# Bike Trailer as tourbus



## palinurus (13 Oct 2008)

Found a new use for my cheap (and now rather rusty) bike trailer. The most common use I put it to is taking stuff to the dump and taking stuff to and from the allotment.

Had an unusual gig at the weekend. Someone I know had hired a wood for a party. A wood, with a fire pit and a hut with a kitchen in it and a little campsite. From where I live it's about an hour's walk, through the park, bridleway through the woods at the back, then a few km on minor roads. I liked the idea of walking through the woods but I needed to take a fair sized bass combo.

Bungeed it to the bike trailer, bass on top, and rode it there. Bit off off-roading required so I ended up walking quite a bit of it. 

Good gig, enjoyed it. Great weather for October, big pot of rabbit stew cooked on an open fire. Hopefully someone who was there will post some pictures on Flickr that I can link to.
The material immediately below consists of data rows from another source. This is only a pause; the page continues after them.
/-!
# RootDecomp1KRelLiouvilleCell — lens 1, generation 34 «RELATIVE-LIOUVILLE CELL of 33364» (RootDecomp1KRelLiouvilleCell.lean fc1db392…, 1985 l) — part 1 (RootDecomp1KRelLiouvilleCell01): §1 the classes `LogPowMeasure θ` / `LogHyperLiouville ρ` at log-power scale; §2 several-variables bookkeeping (`ycoeff`, size bound, splitting off the first variable)

PORT NOTE (census-1 gen 15, 2026-08-31): port of HOME/decomp-schanuel-lens-1/g34/RootDecomp1KRelLiouvilleCell.lean (sha256 fc1db392…9176, 1985 l; own farm
rc 0 · 0 warn · 0 sorry · axioms std; critic VERDICT STATUS L1658: checklist L1619 (1)–(4) MET, ONE cell-decision credit (K-R16) to lens-1 g34; PORT GO LOW
census lane; writer re-check L1660) in EIGHT parts `RootDecomp1KRelLiouvilleCell01`–`08` (the verdict's three-part scheme §1–§3 / §4–§5 / §6–§8 exceeds the
400-line cap: 01 = §1–§2 classes `LogPowMeasure` / `LogHyperLiouville` + bookkeeping, 02 = §3 extraction, 03 = §4 first half (ℓ₂ partial sums, window
lemmas), 04 = §4 THE INDUCED MEASURE `induced_logPow_measure_cons_liouvilleNumber` / `logPowMeasure_cons_liouvilleNumber`, 05 = §5 `Fin 1` transfer + §6
the member coordinate `ℓ_T`, 06 = §7 shared-digit machinery up to `exists_digit_ne_zero`, 07 = §7 `tower_budget` / `form_lower_bound`, 08 = §8 the cells
against item 33364 and the members `z_R`, `z_R^π`). The three `set_option linter.*` lines dropped; the unused private helper `exp_neg_le_one_div'` deleted;
34 one-line docstrings added; `factorial_add_le_mul_pow`, `summable_one_div_two_pow_factorial` made `private`; ONE lint fix: the unused binder `hA₀` of `two_mul_prod_le_exp` renamed `_hA₀` (statement shape unchanged); everything else verbatim;
`hNW : NWMeasure` stays a binder BY NAME (tree-proved text, farm-unbuilt cone); no Theses import (the LIVE-item probes stay in HOME RLprobe.lean).
`--supports stmt-Schanuel-33364`; no census credit. Nothing here proves Schanuel; rung 0. The lens's header follows.
-/

/-!
# RootDecomp1K — lens 1 (grading / quantitative ladder), gen 34: the «RELATIVE-LIOUVILLE CELL» of item 33364
# (`FiniteOrderLiouvilleSchanuel`, A₄ᵈ) — Schanuel's bound on `{(1, ℓ₂, ρ) : ρ log-hyper-Liouville}` (and its
# π-twin `{(π, πℓ₂, πρ)}`, HYPOTHESIS-FREE), WITH THE EXPLICIT CERTIFIED MEMBER `z_R = (1, ℓ₂, ℓ_T)`

Cell decomp-schanuel, seat `decomp-schanuel-lens-1`, gen 34 (2026-08-31); the ONE cell-decision credit reserved to
lens 1 by RULE K-R16 (STATUS L1611/L1619: «a decided cell of 33364 whose members are NOT moment curves / whose
mechanism is not exponential order»).  Route of record `route-Schanuel-RootDecomp1K` (DRAFT; `closes hL hH hF hB`),
item **F** = `Summit.Schanuel.Schanuel.Theses.RootDecomp1K.FiniteOrderLiouvilleSchanuel` (stmt-Schanuel-33364):
Schanuel's bound for the `ℚ`-free tuples with small integer linear forms to EVERY POLYNOMIAL order but NOT to
every exponential order.  Nothing here proves Schanuel; rung 0.  No 1K decl is restated: the item is consumed
BY NAME in the probe file (`RLprobe.lean`: `critProbe_F1/F1pi` `intro …; exact h33364 …`, `critProbe_F2/F2pi`).

## Why this cell is new (K-R16)
Every decided cell of 33364 so far (lens 6 g13/g14, lens 1 g32/g33) is a MOMENT CURVE `(ℓ, ℓ², …)` of ONE real
and its mechanism is the EXPONENTIAL ORDER of `ℓ` (or log-square at level 2).  Here the tuple has THREE unrelated
coordinates `1, ℓ₂ = Σ 2^{-k!}` (Liouville's constant: every polynomial order, NO exponential order, not even
log-square — `not_logSqLiouville_liouvilleNumber`), and `ρ`; the small forms come from the PREFIX `(1, ℓ₂)`
(polynomial orders only), the transcendence input is a measure of `ρ` RELATIVE to `(ℓ₂, e)` — whence the name.
Mechanism = an INDUCED MEASURE (§4, new object): ℓ₂'s own Diophantine scales `2^{N!}` convert a polynomial
measure of `θ` into a LOG-POWER measure of `(ℓ₂, θ)`, which a LOG-HYPER-Liouville `ρ` then beats (§3).

## Content (sorry-free; axioms `propext, Classical.choice, Quot.sound`; imports tree Theorems only)
* §1 two classes at log-power scale: `LogPowMeasure θ` (`|P(θ)| ≥ exp(−C_d(1+log len P)^{k_d})`; between the
  tree's `MvPolyMeasure` and `MvWeakMeasure`) and `LogHyperLiouville ρ` (`|ρ − p/q| < exp(−(log q)^m)` for every
  `m`; between `LogSqLiouville` and exponential order 1), with the ladder lemmas.
* §2 several-variables bookkeeping (`ycoeff`, slicing off `X₀`, length/degree of slices).
* §3 EXTRACTION `LogPowMeasure θ ∧ LogHyperLiouville ρ ⇒ (ρ, θ)` algebraically independent
  (`algebraicIndependent_option_of_logPowMeasure_logHyperLiouville`) ⇒ `sb_of_logHyperLiouville_of_logPowMeasure`.
* §4 THE INDUCED MEASURE `induced_logPow_measure_cons_liouvilleNumber (hθ : MvPolyMeasure θ) (d) : ∃ C > 0, ∀ Q ≠ 0,
  totalDegree Q ≤ d → exp(−(C(1 + log len Q))^{d+2}) ≤ ‖Q(ℓ₂, θ)‖` — explicit exponent `d + 2`, NO named fact;
  class form `logPowMeasure_cons_liouvilleNumber : MvPolyMeasure θ → LogPowMeasure (ℓ₂, θ)`.
* §5 `Fin 1`: `PolyMeasure t ⇒ MvPolyMeasure ![t]`; instances `logPowMeasure_liouvilleNumber_pi` (UNCONDITIONAL,
  tree `polyMeasure_pi`) and `logPowMeasure_liouvilleNumber_exp_one (hNW : NWMeasure)`.
* §6 THE MEMBER COORDINATE `ℓ_T := Σ_j 2^{−(t_j)!}`, `t₀ = 2`, `t_{j+1} = 2^{t_j}` (a lacunary SUB-series of ℓ₂'s
  digit skeleton) and `logHyperLiouville_ellT : LogHyperLiouville ℓ_T` (hypothesis-free).
* §7 THE SHARED-DIGIT CERTIFICATE `form_lower_bound (h ≠ 0) : exp(−(1+Σ|hᵢ|)^11) ≤ |h₀ + h₁ℓ₂ + h₂ℓ_T|`
  (hypothesis-free): the digits `u_k = h₁ + h₂·1_T(k)` of the form are bounded by `S` and one of them is
  NON-ZERO at a position `P ≤ 2^{n₀} + 2` just past the first admissible scale; digit lemma `digit_lower_bound`.
* §8 THE CELL THEOREMS with 33364's binders VERBATIM + ONE cell line after `LinearIndependent ℚ z`:
  `finiteOrderLiouvilleSchanuel_relLiouvilleCell (hNW) (hρ : LogHyperLiouville ρ)` — cell
  `Set.range z = Set.range ![1, ℓ₂, ρ]`; `finiteOrderLiouvilleSchanuel_relLiouvilleCell_pi (hρ)` — cell
  `Set.range z = Set.range ![π, πℓ₂, πρ]`, HYPOTHESIS-FREE.  THE MEMBERS `zR = ![1, ℓ₂, ℓ_T]`, `zRpi = ![π, πℓ₂, πℓ_T]`:
  (i) `linearIndependent_zR/zRpi`, (ii) `linLiouville_zR/zRpi` (= 33364's `∀ ω` binder), (iii)
  `not_hyperLinLiouville_zR/zRpi` (= its `¬ ∀ m` binder) — ALL HYPOTHESIS-FREE (`zR_in_scope_33364`,
  `zRpi_in_scope_33364`); (iv) `sb_zR (hNW) : SB 3 zR` (mod the named fact only) and `sb_zRpi : SB 3 zRpi` (NO
  hypothesis); `finiteOrderLiouvilleSchanuel_at_zR (hNW)` / `_at_zRpi` (4 conjuncts).

## The named fact
`NWMeasure` (tree, `RootDecomp1KHyper01`) is the VERBATIM text of the Literature decl
`Literature.NumberTheory.Transcendental.NesterenkoWaldschmidt1996_thm_4_2` (Nesterenko–Waldschmidt 1996 Thm 4(2),
measure of `e`), which the tree PROVES (`Literature.NumberTheory.Transcendental.NesterenkoWaldschmidt1996_thm_4_2_holds`,
`ExpOneTranscendenceMeasureProofs.lean`); that module's cone (`…ExpOneTranscendenceMeasureParams`) is NOT built on
the check farm (rc 75 `remote:stale:unbuilt`, 2026-08-31T04:5xZ and 05:0xZ), so — exactly as the tree's Hyper01
docstring prescribes — the e-versions carry `(hNW : NWMeasure)`, dischargeable by name.  The π-versions need nothing.

## The ladder (the lens; texts)
Item 33364's scope graded by the DIOPHANTINE TYPE OF THE NON-LIOUVILLE DATUM rather than by exponential order:
grade «moment curve of a real of exponential order k» — lens 6 g13/14, lens 1 g32/33; grade «prefix (1, ℓ₂) +
a LOG-HYPER-Liouville real» — THIS NODE (members `ℓ_T`, and every `ρ` with `|ρ − p/q| < exp(−(log q)^m)` ∀m);
grade «prefix (1, ℓ₂) + a LOG-SQUARE-but-not-log-hyper real» — the induced measure is silent (it loses one
logarithm per degree: exponent `d + 2`); grade «(ℓ₂, ℓ₂²)» / «(1, ℓ₂, ℓ₃)» — OPEN (needs a measure of `e^{p/q}`-type
sums, Generic21 `liouvilleNumber_sq_open_cell_status`) = the wall.  Ceiling of the method family = the exponent
`d + 2` of the induced measure; recorded, not attacked.

Port target (census lane, if cleared): `Summits/Schanuel/Schanuel/Theorems/RootDecomp1KRelLiouvilleCell01…03.lean`
(§1–§3 · §4–§5 · §6–§8), `--supports stmt-Schanuel-33364`.
-/

noncomputable section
Coming home was OK, bit of half-drunk riding in the dark (offroad, with my Dinotte) again mixed with a bit of pushing.


----------



## Amanda P (13 Oct 2008)

Good on yer. I regularly get to gigs by bike or partly by bike, carrying one or two trombones, a heavy bag of sheet music, mutes, stands and mics on a trailer.

I don't play guitar much these days, but I've done that by bike too. 

After a sweaty, noisy gig, some cool quiet cycling time is very pleasant.


----------



## palinurus (15 Oct 2008)

Going through the woods (on 23 mm tyres). Possibly taking a risk with that softcase.







Soundcheckin' (in a gazebo)


----------